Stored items
####
/-! ### The stub -/

-- The skeleton's binders `hbdd`, `Continuous Θ₀`, `0 < Θ₀`, `Continuous Φ₀`, `0 < Φ₀` are part of the registered
-- signature but not needed by this proof; the linter is silenced for this declaration only.
set_option linter.unusedVariables false in
/-- **S4 `stub_modeCount` — the `d = 3` mode count: hole-channel KLS (real form) + Gaussian domination on the
window + near-convexity + the sum rule `Σ_n n_n = N+1` give torus BEC of the TRUE ground state, `f₀(Φ₀) ≥ c₁`.**
For every bounded repulsive finite-range `v` whose torus energy is nearly convex in `N` there is a window parameter
`M₀ > 0` (`= 8√π`) such that for every domination constant `B > 0` there are `ρ₄, c₁ > 0` (`c₁ = 1/2`) with: for
`0 < ρ < ρ₄`, all large `N`, `L = sideLength ρ (N+1)`, the continuous positive FK ground states `Θ₀, Φ₀`, IF every
`n ≠ 0` satisfies S1's real inequality (for every real `b ≥ b₋(n)`) and every `n ≠ 0` in the window `p² ≤ M₀²ρa`
satisfies `b₋(n) ≤ Bρ/p⁴`, THEN `taggedZeroModeOccupation N L Φ₀ ≥ c₁`. Proof: Parseval in the removed coordinate,
kinetic Parseval with `⟨Φ,HΦ⟩ ≤ E₀(N+1,L) ≤ 8πρa(N+1)`, the per-mode KLS bound `n_n ≤ bη + √(b(p²+Λ))` on the window
with `η = √(ρa)/L` from near-convexity, the `d = 3` lattice sums (`∑‖k‖_∞⁻² ≤ 96M` linear in `M`), and the kinetic
Chebyshev bound off the window. [cite: KLS1988PRL, (5)–(9)] -/
theorem stub_modeCount (v : ℝ → ℝ≥0∞) (hv : IsRepulsiveFiniteRange v) (hbdd : ∃ C : ℝ≥0, ∀ r, v r ≤ C)
    (hconv : ∃ ρ₅ : ℝ, 0 < ρ₅ ∧ ∀ ρ : ℝ, 0 < ρ → ρ < ρ₅ → ∀ᶠ N : ℕ in atTop,
      2 * periodicGroundStateEnergy v (N + 1) (sideLength ρ (N + 1)) ≤
        periodicGroundStateEnergy v (N + 2) (sideLength ρ (N + 1)) +
          periodicGroundStateEnergy v N (sideLength ρ (N + 1)) +
          ENNReal.ofReal (Real.sqrt (ρ * (scatteringLength v).toReal) / sideLength ρ (N + 1))) :
    ∃ M₀ : ℝ, 0 < M₀ ∧ ∀ B : ℝ, 0 < B → ∃ ρ₄ : ℝ, 0 < ρ₄ ∧ ∃ c₁ : ℝ, 0 < c₁ ∧
      ∀ ρ : ℝ, 0 < ρ → ρ < ρ₄ → ∀ᶠ N : ℕ in atTop,
      ∀ (L : ℝ), L = sideLength ρ (N + 1) → (∃ C : ℝ≥0, ∀ x, periodizedPotential v L x ≤ C) →
      ∀ (Θ₀ : Config N → ℝ), IsPeriodicGroundStateFK v L Θ₀ → Continuous Θ₀ → (∀ X, 0 < Θ₀ X) →
      ∀ (Φ₀ : Config (N + 1) → ℝ), IsPeriodicGroundStateFK v L Φ₀ → Continuous Φ₀ →
        (∀ X, 0 < Φ₀ X) →
      (∀ n : Fin 3 → ℤ, n ≠ 0 → ∀ b : ℝ, 0 ≤ b →
        hMinusOneSqW L Θ₀ (fun Y => (modeAn L (planeWaveMode L n) (fun X => (Φ₀ X : ℂ)) Y).re / Θ₀ Y) +
            hMinusOneSqW L Θ₀ (fun Y => (modeAn L (planeWaveMode L n) (fun X => (Φ₀ X : ℂ)) Y).im / Θ₀ Y) ≤
          ENNReal.ofReal b →
        (cellOccupation (N + 1) L (planeWaveMode L n) (fun X => (Φ₀ X : ℂ))).toReal ^ 2 ≤
          b * (‖latticeVec (2 * Real.pi / L) n‖ ^ 2 + 2 * ((N : ℝ) + 1) * (∫⁻ x : Space, v ‖x‖).toReal / L ^ 3
            + ((periodicGroundStateEnergy v (N + 1) L).toReal - (periodicGroundStateEnergy v N L).toReal) *
                (cellOccupation (N + 1) L (planeWaveMode L n) (fun X => (Φ₀ X : ℂ))).toReal
            - ((periodicGroundStateEnergy v (N + 2) L).toReal
                - (periodicGroundStateEnergy v (N + 1) L).toReal) *
                ((cellOccupation (N + 1) L (planeWaveMode L n) (fun X => (Φ₀ X : ℂ))).toReal + 1))) →
      (∀ n : Fin 3 → ℤ, n ≠ 0 →
        ‖latticeVec (2 * Real.pi / L) n‖ ^ 2 ≤ M₀ ^ 2 * ρ * (scatteringLength v).toReal →
        hMinusOneSqW L Θ₀ (fun Y => (modeAn L (planeWaveMode L n) (fun X => (Φ₀ X : ℂ)) Y).re / Θ₀ Y) +
            hMinusOneSqW L Θ₀ (fun Y => (modeAn L (planeWaveMode L n) (fun X => (Φ₀ X : ℂ)) Y).im / Θ₀ Y) ≤
          ENNReal.ofReal (B * ρ / (‖latticeVec (2 * Real.pi / L) n‖ ^ 2) ^ 2)) →
      ENNReal.ofReal c₁ ≤ taggedZeroModeOccupation N L (fun X => (Φ₀ X : ℂ)) := by
  classical
  obtain ⟨ρ₅, hρ₅, hconv⟩ := hconv
  obtain ⟨R₁, ρ₀, hR₁, hρ₀, hdil⟩ := periodicGroundStateEnergy_le_dilute hv
  set a : ℝ := (scatteringLength v).toReal with ha_def
  have ha : 0 ≤ a := ENNReal.toReal_nonneg
  set V₁ : ℝ := (∫⁻ x : Space, v ‖x‖).toReal with hV₁_def
  have hV₁ : 0 ≤ V₁ := ENNReal.toReal_nonneg
  -- the window parameter `M₀ = 8√π`, `M₀² = 64π`
  set M₀ : ℝ := 8 * Real.sqrt Real.pi with hM₀_def
  have hM₀ : 0 < M₀ := by positivity
  have hM₀sq : M₀ ^ 2 = 64 * Real.pi := by
    rw [hM₀_def, mul_pow, Real.sq_sqrt Real.pi_pos.le]; ring
  refine ⟨M₀, hM₀, fun B hB => ?_⟩
  -- the window constant `K(a, B, ‖v‖₁)` and the density threshold
  set K : ℝ := 12 * B * Real.sqrt a / Real.pi ^ 4 + 12 * M₀ ^ 2 * a * Real.sqrt B / Real.pi ^ 3 +
    12 * M₀ * Real.sqrt a * Real.sqrt B * Real.sqrt (2 * V₁) / Real.pi ^ 3 with hK_def
  have hK : 0 ≤ K := by positivity
  set ρK : ℝ := (1 / (8 * K + 8)) ^ 2 with hρK_def
  have hρK : 0 < ρK := by positivity
  refine ⟨min ρ₅ (min ρ₀ ρK), lt_min hρ₅ (lt_min hρ₀ hρK), 1 / 2, by norm_num, fun ρ hρ hρlt => ?_⟩
  have hρ₅' : ρ < ρ₅ := lt_of_lt_of_le hρlt (min_le_left _ _)
  have hρ₀' : ρ ≤ ρ₀ := (lt_of_lt_of_le (lt_of_lt_of_le hρlt (min_le_right _ _)) (min_le_left _ _)).le
  have hρK' : ρ < ρK := lt_of_lt_of_le (lt_of_lt_of_le hρlt (min_le_right _ _)) (min_le_right _ _)
  -- smallness: `√ρ (8K + 8) ≤ 1`
  have hsmall : Real.sqrt ρ * (8 * K + 8) ≤ 1 := by
    have h1 : Real.sqrt ρ ≤ 1 / (8 * K + 8) := by
      rw [← Real.sqrt_sq (by positivity : (0 : ℝ) ≤ 1 / (8 * K + 8))]
      exact Real.sqrt_le_sqrt hρK'.le
    calc Real.sqrt ρ * (8 * K + 8) ≤ 1 / (8 * K + 8) * (8 * K + 8) :=
          mul_le_mul_of_nonneg_right h1 (by positivity)
      _ = 1 := by field_simp
  -- eventually in `N`: near-convexity, `L > 2R₁`, `N ≥ 1`
  have hevL : ∀ᶠ N : ℕ in atTop, 2 * R₁ < sideLength ρ (N + 1) :=
    ((tendsto_sideLength_atTop hρ).comp (tendsto_add_atTop_nat 1)).eventually_gt_atTop (2 * R₁)
  filter_upwards [hconv ρ hρ hρ₅', hevL, eventually_ge_atTop 1] with N hconvN hR₁N hN1 L hL_def hb Θ₀ hΘ hΘc
    hΘp Φ₀ hΦ hΦc hΦp hKLS hGD
  rw [← hL_def] at hconvN hR₁N
  -- the box
  have hL : 0 < L := by rw [hL_def]; exact sideLength_succ_pos hρ N
  have hNr0 : (0 : ℝ) ≤ (N : ℝ) + 1 := by positivity
  have hρL : ρ * L ^ 3 = (N : ℝ) + 1 := by
    have h : ((N + 1 : ℕ) : ℝ) / sideLength ρ (N + 1) ^ 3 = ρ := div_sideLength_pow_three hρ (Nat.succ_pos N)
    rw [← hL_def, div_eq_iff (by positivity : L ^ 3 ≠ 0)] at h
    push_cast at h
    linarith
  have hdens : ((N : ℝ) + 1) / L ^ 3 = ρ := by
    rw [← hρL, mul_div_assoc, div_self (by positivity : L ^ 3 ≠ 0), mul_one]
  obtain ⟨C, hC⟩ := hb
  -- the trial state `Φ = (Φ₀ : ℂ)` and its energy
  have hΦC1 : ContDiff ℝ 1 Φ₀ :=
    stub_periodicGroundStateRegularity (N + 1) L v (Nat.le_add_left 1 N) hL hv.1 ⟨C, hC⟩ Φ₀ hΦ
  obtain ⟨Ψ, hΨ⟩ := exists_trialState_of_fk hΦ hΦC1
  have hEΨ : periodicEnergy v Ψ ≤ periodicGroundStateEnergy v (N + 1) L :=
    periodicEnergy_le_of_isPeriodicGroundStateFK hL hv.1 hC hΦ hΦC1 Ψ hΨ
  -- finite energies, read in `ℝ`
  have h0top : periodicGroundStateEnergy v N L ≠ ⊤ := hΘ.energy_ne_top
  have h1top : periodicGroundStateEnergy v (N + 1) L ≠ ⊤ := hΦ.energy_ne_top
  have h2top : periodicGroundStateEnergy v (N + 2) L ≠ ⊤ := modeCount_energy_succ_succ_ne_top hv.1 hL hC h1top
  set e₀ : ℝ := (periodicGroundStateEnergy v N L).toReal with he₀
  set e₁ : ℝ := (periodicGroundStateEnergy v (N + 1) L).toReal with he₁
  set e₂ : ℝ := (periodicGroundStateEnergy v (N + 2) L).toReal with he₂
  have h12 : e₁ ≤ e₂ := ENNReal.toReal_mono h2top (periodicGroundStateEnergy_le_succ hL hv.1 (N + 1))
  have hη : 0 ≤ Real.sqrt (ρ * a) / L := by positivity
  have hconvR : 2 * e₁ ≤ e₂ + e₀ + Real.sqrt (ρ * a) / L :=
    modeCount_toReal_convexity h0top h2top hη hconvN
  -- the dilute energy bound `E₀(N+1, L) ≤ 8πρa(N+1)`
  have hE₀ : periodicGroundStateEnergy v (N + 1) L ≤ ENNReal.ofReal (8 * Real.pi * ρ * a * ((N : ℝ) + 1)) := by
    have h := hdil (N + 1) L (by omega) hL hR₁N (by push_cast; rw [hdens]; exact hρ₀')
    push_cast at h
    rwa [hdens] at h
  -- the window: `W = M₀²ρa`, `c = 2π/L`, cube radius `Mb = ⌊√W/c⌋₊`
  set c : ℝ := 2 * Real.pi / L with hc_def
  have hc : 0 < c := by positivity
  set W : ℝ := M₀ ^ 2 * ρ * a with hW_def
  have hW0 : 0 ≤ W := by positivity
  set Mb : ℕ := ⌊Real.sqrt W / c⌋₊ with hMb_def
  set U : Finset (Fin 3 → ℤ) := Fintype.piFinset fun _ : Fin 3 => Finset.Icc (-(Mb : ℤ)) (Mb : ℤ) with hU_def
  set S : Finset (Fin 3 → ℤ) := U.filter (fun k => k ≠ 0 ∧ ‖latticeVec c k‖ ^ 2 ≤ W) with hS_def
  have hmemS : ∀ k : Fin 3 → ℤ, k ≠ 0 → ‖latticeVec c k‖ ^ 2 ≤ W → k ∈ S := by
    intro k hk0 hkW
    refine Finset.mem_filter.2 ⟨?_, hk0, hkW⟩
    rw [b1_norm_latticeVec_sq] at hkW
    exact modeCount_mem_box_of_window hc hkW
  have hSsub : S ⊆ U.filter (fun n => 1 ≤ (Finset.univ.sup fun j => (n j).natAbs) ∧
      (Finset.univ.sup fun j => (n j).natAbs) ≤ Mb) := by
    intro k hk
    obtain ⟨hkU, hk0, -⟩ := Finset.mem_filter.1 hk
    exact Finset.mem_filter.2 ⟨hkU, one_le_supNorm_of_ne_zero hk0, modeCount_supNorm_le_of_mem_box hkU⟩
  have hMbR : (Mb : ℝ) ≤ M₀ * Real.sqrt ρ * Real.sqrt a * L / (2 * Real.pi) := by
    have hsqW : Real.sqrt W = M₀ * Real.sqrt ρ * Real.sqrt a := by
      rw [hW_def, Real.sqrt_mul (x := M₀ ^ 2 * ρ) (by positivity) a,
        Real.sqrt_mul (x := M₀ ^ 2) (by positivity) ρ, Real.sqrt_sq hM₀.le]
    calc (Mb : ℝ) ≤ Real.sqrt W / c := Nat.floor_le (by positivity)
      _ = M₀ * Real.sqrt ρ * Real.sqrt a * L / (2 * Real.pi) := by
          rw [hsqW, hc_def]
          field_simp
  -- occupations and the per-mode KLS + Gaussian domination input on the window
  set x : (Fin 3 → ℤ) → ℝ := fun k => (cellOccupation (N + 1) L (planeWaveMode L k) (fun X => (Φ₀ X : ℂ))).toReal
    with hx_def
  set P : (Fin 3 → ℤ) → ℝ := fun k => ‖latticeVec c k‖ ^ 2 with hP_def
  have hx0 : ∀ k ∈ S, 0 ≤ x k := fun k _ => ENNReal.toReal_nonneg
  have hPσ : ∀ k ∈ S, (2 * Real.pi / L) ^ 2 * (((Finset.univ.sup fun j => (k j).natAbs : ℕ)) : ℝ) ^ 2 ≤ P k := by
    intro k _
    show c ^ 2 * _ ≤ ‖latticeVec c k‖ ^ 2
    rw [b1_norm_latticeVec_sq]
    exact mul_le_mul_of_nonneg_left (supNorm_sq_le_nsq k) (sq_nonneg c)
  have hkls : ∀ k ∈ S, x k ^ 2 ≤ B * ρ / P k ^ 2 *
      (P k + 2 * ((N : ℝ) + 1) * V₁ / L ^ 3 + (e₁ - e₀) * x k - (e₂ - e₁) * (x k + 1)) := by
    intro k hk
    obtain ⟨-, hk0, hkW⟩ := Finset.mem_filter.1 hk
    have hdom := hGD k hk0 hkW
    exact hKLS k hk0 (B * ρ / P k ^ 2) (by positivity) hdom
  -- the window total `≤ (N+1)/8`
  have hwin : ∑ k ∈ S, x k ≤ ((N : ℝ) + 1) / 8 :=
    modeCount_window_total U S Mb hB.le hρ.le ha hV₁ hL hM₀.le hMbR hρL hNr0 (le_refl K) hsmall h12 hconvR
      hSsub x P hx0 hPσ hkls
  -- the dispersion floor off the window: `D = max (W, c²)`
  set d : ℝ := max W (c ^ 2) with hd_def
  have hd : 0 < d := lt_of_lt_of_le (by positivity) (le_max_right _ _)
  have hUV : ∀ k : Fin 3 → ℤ, k ≠ 0 → k ∉ S → ENNReal.ofReal d ≤ fracDispersion 2 L k := by
    intro k hk0 hkS
    rw [modeCount_fracDispersion_two_eq hL.ne' k]
    refine ENNReal.ofReal_le_ofReal (max_le ?_ ?_)
    · by_contra h
      exact hkS (hmemS k hk0 (not_le.1 h).le)
    · show c ^ 2 ≤ ‖latticeVec c k‖ ^ 2
      rw [b1_norm_latticeVec_sq]
      have h1 : (1 : ℝ) ≤ ∑ j, ((k j : ℤ) : ℝ) ^ 2 := by
        have h := one_le_supNorm_of_ne_zero hk0
        have h' : (1 : ℝ) ≤ (((Finset.univ.sup fun j => (k j).natAbs : ℕ)) : ℝ) := by exact_mod_cast h
        have h'' : (1 : ℝ) ≤ (((Finset.univ.sup fun j => (k j).natAbs : ℕ)) : ℝ) ^ 2 := by nlinarith only [h']
        exact h''.trans (supNorm_sq_le_nsq k)
      calc c ^ 2 = c ^ 2 * 1 := (mul_one _).symm
        _ ≤ c ^ 2 * ∑ j, ((k j : ℤ) : ℝ) ^ 2 := mul_le_mul_of_nonneg_left h1 (sq_nonneg c)
  -- the kinetic Chebyshev budget off the window: `d⁻¹ E₀(N+1) ≤ 8πρa(N+1)/(64πρa) = (N+1)/8`
  have hT : (ENNReal.ofReal d)⁻¹ * periodicEnergy v Ψ ≤ ENNReal.ofReal (((N : ℝ) + 1) / 8) := by
    calc (ENNReal.ofReal d)⁻¹ * periodicEnergy v Ψ
        ≤ (ENNReal.ofReal d)⁻¹ * ENNReal.ofReal (8 * Real.pi * ρ * a * ((N : ℝ) + 1)) := by
          gcongr; exact hEΨ.trans hE₀
      _ = ENNReal.ofReal (8 * Real.pi * ρ * a * ((N : ℝ) + 1) / d) := by
          rw [← ENNReal.div_eq_inv_mul, ← ENNReal.ofReal_div_of_pos hd]
      _ ≤ ENNReal.ofReal (((N : ℝ) + 1) / 8) := by
          refine ENNReal.ofReal_le_ofReal ?_
          rw [div_le_iff₀ hd]
          have hWd : W ≤ d := le_max_left _ _
          rw [hW_def, hM₀sq] at hWd
          linarith only [mul_le_mul_of_nonneg_left hWd hNr0]
  -- Parseval bookkeeping: `f₀ ≥ 3/4 ≥ 1/2`
  have hIR : ∀ k ∈ S, cellOccupation (N + 1) L (planeWaveMode L k) Ψ.ψ ≤ ENNReal.ofReal (x k) := by
    intro k _
    have hle := Ψ.cellOccupation_planeWaveMode_le hL k
    rw [hΨ] at hle ⊢
    exact (ENNReal.ofReal_toReal (ne_top_of_le_ne_top (ENNReal.natCast_ne_top _) hle)).ge
  have hmain := modeCount_tagged_ge hL v Ψ S x hx0 (D := ENNReal.ofReal d) (ENNReal.ofReal_pos.2 hd).ne'
    ENNReal.ofReal_ne_top hIR hUV hT hwin
  rw [hΨ] at hmain
  exact le_trans (ENNReal.ofReal_le_ofReal (by norm_num)) hmain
####
Instructions for the task = Give back exactly the lines above starting at the line where "have h0top : periodicGroundStateEnergy" appears and ending at the line where "obtain ⟨hkU, hk0, -⟩" appears, both included, with no other lines.

Response to this task =
  have h0top : periodicGroundStateEnergy v N L ≠ ⊤ := hΘ.energy_ne_top
  have h1top : periodicGroundStateEnergy v (N + 1) L ≠ ⊤ := hΦ.energy_ne_top
  have h2top : periodicGroundStateEnergy v (N + 2) L ≠ ⊤ := modeCount_energy_succ_succ_ne_top hv.1 hL hC h1top
  set e₀ : ℝ := (periodicGroundStateEnergy v N L).toReal with he₀
  set e₁ : ℝ := (periodicGroundStateEnergy v (N + 1) L).toReal with he₁
  set e₂ : ℝ := (periodicGroundStateEnergy v (N + 2) L).toReal with he₂
  have h12 : e₁ ≤ e₂ := ENNReal.toReal_mono h2top (periodicGroundStateEnergy_le_succ hL hv.1 (N + 1))
  have hη : 0 ≤ Real.sqrt (ρ * a) / L := by positivity
  have hconvR : 2 * e₁ ≤ e₂ + e₀ + Real.sqrt (ρ * a) / L :=
    modeCount_toReal_convexity h0top h2top hη hconvN
  -- the dilute energy bound `E₀(N+1, L) ≤ 8πρa(N+1)`
  have hE₀ : periodicGroundStateEnergy v (N + 1) L ≤ ENNReal.ofReal (8 * Real.pi * ρ * a * ((N : ℝ) + 1)) := by
    have h := hdil (N + 1) L (by omega) hL hR₁N (by push_cast; rw [hdens]; exact hρ₀')
    push_cast at h
    rwa [hdens] at h
  -- the window: `W = M₀²ρa`, `c = 2π/L`, cube radius `Mb = ⌊√W/c⌋₊`
  set c : ℝ := 2 * Real.pi / L with hc_def
  have hc : 0 < c := by positivity
  set W : ℝ := M₀ ^ 2 * ρ * a with hW_def
  have hW0 : 0 ≤ W := by positivity
  set Mb : ℕ := ⌊Real.sqrt W / c⌋₊ with hMb_def
  set U : Finset (Fin 3 → ℤ) := Fintype.piFinset fun _ : Fin 3 => Finset.Icc (-(Mb : ℤ)) (Mb : ℤ) with hU_def
  set S : Finset (Fin 3 → ℤ) := U.filter (fun k => k ≠ 0 ∧ ‖latticeVec c k‖ ^ 2 ≤ W) with hS_def
  have hmemS : ∀ k : Fin 3 → ℤ, k ≠ 0 → ‖latticeVec c k‖ ^ 2 ≤ W → k ∈ S := by
    intro k hk0 hkW
    refine Finset.mem_filter.2 ⟨?_, hk0, hkW⟩
    rw [b1_norm_latticeVec_sq] at hkW
    exact modeCount_mem_box_of_window hc hkW
  have hSsub : S ⊆ U.filter (fun n => 1 ≤ (Finset.univ.sup fun j => (n j).natAbs) ∧
      (Finset.univ.sup fun j => (n j).natAbs) ≤ Mb) := by
    intro k hk
    obtain ⟨hkU, hk0, -⟩ := Finset.mem_filter.1 hk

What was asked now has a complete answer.